# Task description:
Which lines mention "HeightOneSpectrum"? Show each one from the listing.

# Exercise input:
/-- **The prime swap on the row objects, `ρ̄_{E,p}` ONTO** (tam3-p1's J₃ frames at `p = 3`; 19109) —
`exists_deep_of_swapFamilies` with its Čebotarev input DISCHARGED by tam3-p1's
`exists_kolyvaginPrime_addOrderOf_localization_eq_shift` (p494064). Remaining inputs: `hPT`, the pairing package, the
`κ̄` dictionary. [cite: McCallumLMS1991, §5 Prop. 5.2 (p. 304), §3 Cor. 3.2 (p. 299)] [cite: BurungaleEtAl2026, Prop. 2.2.1 (§2.2)] -/
theorem exists_deep_of_swapFamilies_of_surj
    (W : WeierstrassCurve ℚ) [W.IsElliptic] [W.IsGloballyMinimal] [NeZero (W.conductorNorm ℤ)]
    (K : Type) [Field K] [NumberField K] (p : ℕ) [Fact p.Prime]
    (Dt : ModularParametrizationData W (W.conductorNorm ℤ)) (β : ℤ) (ι : K →+* ℂ)
    (hK : IsImaginaryQuadratic K) (hp2 : p ≠ 2) (hρ : W.HasSurjectiveModNGaloisRep p)
    (τ : K ≃ₐ[ℚ] K) (hτ : τ ≠ 1) (k i₀ e₀ : ℕ) (hk : 1 ≤ k)
    (𝒯 : SelmerStructure ((W.baseChange K).torsionGaloisModule ((p ^ k : ℕ) : ℤ)))
    (D : ∀ s : {m : ℕ // Squarefree m ∧ ∀ q ∈ m.primeFactors,
        Zhang2014.IsKolyvaginPrime (W.conductorNorm ℤ) W K p q ∧ i₀ ≤ Zhang2014.kolyvaginIndex W p q},
      KolyvaginHeegnerData Dt β ι s.1)
    (eb : ℕ → Bool) (heb : ∀ (m ℓ : ℕ), ℓ.Prime → ¬ ℓ ∣ m → eb (m * ℓ) = !eb m)
    -- global duality count at a relaxed prime, per sign (the walk's `hPT`)
    (hPT : ∀ (s : {m : ℕ // Squarefree m ∧ ∀ q ∈ m.primeFactors,
        Zhang2014.IsKolyvaginPrime (W.conductorNorm ℤ) W K p q ∧ i₀ ≤ Zhang2014.kolyvaginIndex W p q})
      (ℓ : ℕ), Zhang2014.IsKolyvaginPrime (W.conductorNorm ℤ) W K p ℓ →
      i₀ ≤ Zhang2014.kolyvaginIndex W p ℓ → ¬ ℓ ∣ s.1 →
      ∀ v : HeightOneSpectrum (𝓞 K), (ℓ : 𝓞 K) ∈ v.asIdeal → ∀ b : Bool,
      Nat.card ((signPart W K τ ((p ^ k : ℕ) : ℤ) (if b then 1 else -1)
          ((selmerF W ((p ^ k : ℕ) : ℤ) 𝒯 (placesDividing K s.1)).relaxedAt {v}).selmerGroup).map
        (galoisCohomology.localization ((W.baseChange K).torsionGaloisModule ((p ^ k : ℕ) : ℤ))
          (Sum.inr v) 1)) = p ^ k)
    -- the level-`p` local Tate pairing package
    {Z : Type} [AddCommGroup Z]
    (pair : ∀ v : HeightOneSpectrum (𝓞 K),
      galoisCohomology (((W.baseChange K).torsionGaloisModule ((p ^ k : ℕ) : ℤ)).toLocal (Sum.inr v)) 1 →+
      galoisCohomology (((W.baseChange K).torsionGaloisModule ((p ^ k : ℕ) : ℤ)).toLocal (Sum.inr v)) 1 →+ Z)
    (hperf : ∀ (ℓ : ℕ), Zhang2014.IsKolyvaginPrime (W.conductorNorm ℤ) W K p ℓ →
      i₀ ≤ Zhang2014.kolyvaginIndex W p ℓ → ∀ v : HeightOneSpectrum (𝓞 K), (ℓ : 𝓞 K) ∈ v.asIdeal →
      ∀ (e : ℤ), (e = 1 ∨ e = -1) →
      ∀ (x y : galoisCohomology ((W.baseChange K).torsionGaloisModule ((p ^ k : ℕ) : ℤ)) 1),
      conjAct W τ ((p ^ k : ℕ) : ℤ) x = e • x → conjAct W τ ((p ^ k : ℕ) : ℤ) y = e • y →
      galoisCohomology.localization ((W.baseChange K).torsionGaloisModule ((p ^ k : ℕ) : ℤ)) (Sum.inr v) 1 x ∈
        𝒯 (Sum.inr v) →
      galoisCohomology.localization ((W.baseChange K).torsionGaloisModule ((p ^ k : ℕ) : ℤ)) (Sum.inr v) 1 y ∈
        (W.baseChange K).kummerSelmerStructure ((p ^ k : ℕ) : ℤ) (Sum.inr v) →
      galoisCohomology.localization ((W.baseChange K).torsionGaloisModule ((p ^ k : ℕ) : ℤ)) (Sum.inr v) 1 x ≠ 0 →
      galoisCohomology.localization ((W.baseChange K).torsionGaloisModule ((p ^ k : ℕ) : ℤ)) (Sum.inr v) 1 y ≠ 0 →
      pair v (galoisCohomology.localization ((W.baseChange K).torsionGaloisModule ((p ^ k : ℕ) : ℤ)) (Sum.inr v) 1 x)
        (galoisCohomology.localization ((W.baseChange K).torsionGaloisModule ((p ^ k : ℕ) : ℤ)) (Sum.inr v) 1 y) ≠ 0)
    (hrec : ∀ (s : {m : ℕ // Squarefree m ∧ ∀ q ∈ m.primeFactors,
        Zhang2014.IsKolyvaginPrime (W.conductorNorm ℤ) W K p q ∧ i₀ ≤ Zhang2014.kolyvaginIndex W p q})
      (ℓ₀ ℓ : ℕ), Zhang2014.IsKolyvaginPrime (W.conductorNorm ℤ) W K p ℓ₀ → i₀ ≤ Zhang2014.kolyvaginIndex W p ℓ₀ →
      Zhang2014.IsKolyvaginPrime (W.conductorNorm ℤ) W K p ℓ → i₀ ≤ Zhang2014.kolyvaginIndex W p ℓ →
      ¬ ℓ₀ ∣ s.1 → ¬ ℓ ∣ s.1 → ℓ ≠ ℓ₀ →
      ∀ v₀ : HeightOneSpectrum (𝓞 K), (ℓ₀ : 𝓞 K) ∈ v₀.asIdeal →
      ∀ v : HeightOneSpectrum (𝓞 K), (ℓ : 𝓞 K) ∈ v.asIdeal → ∀ (b : Bool)
      (a c : galoisCohomology ((W.baseChange K).torsionGaloisModule ((p ^ k : ℕ) : ℤ)) 1),
      a ∈ signPart W K τ ((p ^ k : ℕ) : ℤ) (if b then 1 else -1)
        ((selmerF W ((p ^ k : ℕ) : ℤ) 𝒯 (placesDividing K s.1)).relaxedAt {v₀}).selmerGroup →
      c ∈ signPart W K τ ((p ^ k : ℕ) : ℤ) (if b then 1 else -1)
        (selmerF W ((p ^ k : ℕ) : ℤ) 𝒯 (placesDividing K (s.1 * ℓ₀ * ℓ))).selmerGroup →
      pair v₀ (galoisCohomology.localization ((W.baseChange K).torsionGaloisModule ((p ^ k : ℕ) : ℤ))
          (Sum.inr v₀) 1 c)
        (galoisCohomology.localization ((W.baseChange K).torsionGaloisModule ((p ^ k : ℕ) : ℤ))
          (Sum.inr v₀) 1 a) +
      pair v (galoisCohomology.localization ((W.baseChange K).torsionGaloisModule ((p ^ k : ℕ) : ℤ))
          (Sum.inr v) 1 c)
        (galoisCohomology.localization ((W.baseChange K).torsionGaloisModule ((p ^ k : ℕ) : ℤ))
          (Sum.inr v) 1 a) = 0)
    -- the level-`p` classes `κ̄_n` and their dictionary
    (κb : {m : ℕ // Squarefree m ∧ ∀ q ∈ m.primeFactors,
        Zhang2014.IsKolyvaginPrime (W.conductorNorm ℤ) W K p q ∧ i₀ ≤ Zhang2014.kolyvaginIndex W p q} →
      galoisCohomology ((W.baseChange K).torsionGaloisModule ((p ^ k : ℕ) : ℤ)) 1)
    (hκSel : ∀ s, κb s ∈ signPart W K τ ((p ^ k : ℕ) : ℤ) (if eb s.1 then 1 else -1)
      (selmerF W ((p ^ k : ℕ) : ℤ) 𝒯 (placesDividing K s.1)).selmerGroup)
    (h44c : ∀ (s s' : {m : ℕ // Squarefree m ∧ ∀ q ∈ m.primeFactors,
        Zhang2014.IsKolyvaginPrime (W.conductorNorm ℤ) W K p q ∧ i₀ ≤ Zhang2014.kolyvaginIndex W p q}) (ℓ : ℕ),
      ¬ ℓ ∣ s.1 → s'.1 = s.1 * ℓ → ∀ v : HeightOneSpectrum (𝓞 K), (ℓ : 𝓞 K) ∈ v.asIdeal →
      (galoisCohomology.localization ((W.baseChange K).torsionGaloisModule ((p ^ k : ℕ) : ℤ)) (Sum.inr v) 1
          (κb s') = 0 ↔
        galoisCohomology.localization ((W.baseChange K).torsionGaloisModule ((p ^ k : ℕ) : ℤ)) (Sum.inr v) 1
          (κb s) = 0))
    (hκ0 : ∀ s, κb s ≠ 0 ↔ ¬ PDiv (D s) p i₀)
    -- the start
    (c : ℕ) (hc : Squarefree c ∧ ∀ q ∈ c.primeFactors,
      Zhang2014.IsKolyvaginPrime (W.conductorNorm ℤ) W K p q ∧ i₀ ≤ Zhang2014.kolyvaginIndex W p q)
    (hc0 : ¬ PDiv (D ⟨c, hc⟩) p i₀) :
    ∃ s : {m : ℕ // Squarefree m ∧ ∀ q ∈ m.primeFactors,
        Zhang2014.IsKolyvaginPrime (W.conductorNorm ℤ) W K p q ∧ i₀ ≤ Zhang2014.kolyvaginIndex W p q},
      (∀ q ∈ s.1.primeFactors, e₀ ≤ Zhang2014.kolyvaginIndex W p q) ∧ ¬ PDiv (D s) p i₀ :=
  exists_deep_of_swapFamilies W K p Dt β ι τ k i₀ e₀ hk 𝒯 D eb heb
    (fun j _ he x y hx hy hy0 b ↦
      exists_kolyvaginPrime_addOrderOf_localization_eq_shift W hK hp2 hρ τ hτ hk j he x y hx hy hy0 b)
    hPT pair hperf hrec κb hκSel h44c hκ0 c hc hc0


end Summit.BirchSwinnertonDyer.Rank1Residual.X11b.Three.Koly

end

# Result:
      ∀ v : HeightOneSpectrum (𝓞 K), (ℓ : 𝓞 K) ∈ v.asIdeal → ∀ b : Bool,
    (pair : ∀ v : HeightOneSpectrum (𝓞 K),
      i₀ ≤ Zhang2014.kolyvaginIndex W p ℓ → ∀ v : HeightOneSpectrum (𝓞 K), (ℓ : 𝓞 K) ∈ v.asIdeal →
      ∀ v₀ : HeightOneSpectrum (𝓞 K), (ℓ₀ : 𝓞 K) ∈ v₀.asIdeal →
      ∀ v : HeightOneSpectrum (𝓞 K), (ℓ : 𝓞 K) ∈ v.asIdeal → ∀ (b : Bool)
      ¬ ℓ ∣ s.1 → s'.1 = s.1 * ℓ → ∀ v : HeightOneSpectrum (𝓞 K), (ℓ : 𝓞 K) ∈ v.asIdeal →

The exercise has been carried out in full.